import Summits.MatrixMultiplication.OmegaCensus.STPPKernelListerOrderN56DP1

/-!
# ω-census (abelian STPP census): kernel lister — ORDER capstone at `n = 56` MODULO the 102 tree-law survivor pattern(s) (part 6 of 28: root computation over `selN56P6`)

HONEST FRAMING (pub-omega census; verbatim): lottery ticket; floor = certified bounds/negative ranges.
Census STRUCTURE (seat pub-omega-stpp-2 gen 31 (generator of stpp-2 gen 30), 2026-08-29), family (b2).  Nothing here is progress on `ω`.  CONDITIONAL THEOREM: for every
finite abelian group `H` of order `56`, IF none of the 102 size patterns of `deadN56` (`234_236`, `234_263`, `234_326`, `234_334`, `234_343`, `234_362`, `234_433`, `235_325`, `235_333`, `244_244`, `244_333`, `244_424`, `111_234_424`, `113_333_333`, `116_333_342`, `122_234_523`, `122_235_324`, `122_235_342`, `122_235_432`, `122_324_325`, `122_333_333`, `123_333_342`, `123_333_423`, `123_333_432`, `124_253_522`, `125_432_432`, `133_423_423`, `133_423_432`, `133_423_622`, `222_234_333`, `223_233_333`, `223_234_234`, `223_234_243`, `223_235_332`, `223_242_523`, `223_242_532`, `223_243_243`, `223_243_342`, `223_243_423`, `223_243_432`, `223_272_332`, `223_332_333`, `223_342_342`, `223_342_432`, `224_233_234`, `224_233_243`, `224_234_252`, `224_234_332`, `224_242_333`, `224_243_332`, `224_262_332`, `224_332_342`, `225_233_252`, `225_252_522`, `233_233_234`, `233_233_324`, `233_233_423`, `233_234_323`, `233_234_332`, `111_112_333_333`, `111_115_333_342`, `111_124_432_432`, `111_133_333_522`, `111_222_233_523`, `111_222_234_234`, `111_222_234_243`, `111_225_233_323`, `111_225_332_332`, `112_114_333_342`, `112_122_333_423`, `112_122_333_432`, `112_171_423_423`, `112_221_234_333`, `113_113_333_342`, `113_123_432_432`, `113_131_333_423`, `113_161_423_423`, `113_223_243_332`, `113_223_332_342`, `113_232_234_323`, `113_232_243_332`, `113_232_323_432`, `113_232_332_423`, `113_233_332_332`, `114_222_332_333`, `115_122_432_432`, `122_213_342_432`, `122_213_432_432`, `122_223_332_423`, `122_223_332_622`, `122_233_233_233`, `122_234_234_321`, `122_323_323_332`, `123_323_332_422`, `222_224_233_422`, `223_223_242_332`, `111_111_111_333_333`, `111_111_122_333_423`, `111_112_223_243_332`, `111_112_223_332_342`, `111_112_232_323_432`, `111_222_224_242_422`) is realisable in `H` as an STPP family
(CKSU Def. 5.1), THEN every STPP family of `H` has `Σ |Aᵢ||Bᵢ||Cᵢ| ≤ 56` (no beating family, no `ω < 3` via CKSU Thm. 5.5).  The dead list is
EXACTLY the set of minimal beating size patterns (canonical classes, all block counts, all entries) that survive the seven tree laws of the kernel
lister at order `56` (single-block volume, representation count, N7, N16, N8 = Kneser over all divisors, N18, N12) — i.e. the residual census
obligation at order `56` is reduced to deciding these 102 explicit patterns per group (by search engines or future kernel kills).  Mechanism:
`KLister.volume_le_of_scan_list_dead` (`STPPKernelListerOrderKitD`) over the root computation with this dead list, split over 28 first-block
selection(s) (`decide +kernel`; python twin `gen_orderD.py`/`klister_lean.py`, 3138643 calls, canonical-equality dead test, fixpoint in 2 round(s)).
-/

open Finset

namespace Summit.MatrixMultiplication.OmegaCensus.KLister

open Literature.Computability.AlgebraicComplexity


/-- First blocks of part 6 of the root computation at order `56`. [folklore] -/
def selN56P6 : List Shape := [(7, 2, 2), (3, 3, 3)]

set_option maxRecDepth 32768 in
set_option maxHeartbeats 4000000 in
/-- Root computation of the kernel lister at order `56` with the dead list `deadN56`, first blocks in `selN56P6`: `true` (twin 106112 calls). [folklore] -/
theorem scan_N56P6 : scanFirstC 56 deadN56 (fun s => selN56P6.contains s) chunksN56 = true := by
  decide +kernel

end Summit.MatrixMultiplication.OmegaCensus.KLister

* AIM OF THE TASK:
Each line from the start of the records through the line holding "Census STRUCTURE (seat" must be returned exactly; nothing else belongs in the answer.

* ANSWER AREA:
import Summits.MatrixMultiplication.OmegaCensus.STPPKernelListerOrderN56DP1

/-!
# ω-census (abelian STPP census): kernel lister — ORDER capstone at `n = 56` MODULO the 102 tree-law survivor pattern(s) (part 6 of 28: root computation over `selN56P6`)

HONEST FRAMING (pub-omega census; verbatim): lottery ticket; floor = certified bounds/negative ranges.
Census STRUCTURE (seat pub-omega-stpp-2 gen 31 (generator of stpp-2 gen 30), 2026-08-29), family (b2).  Nothing here is progress on `ω`.  CONDITIONAL THEOREM: for every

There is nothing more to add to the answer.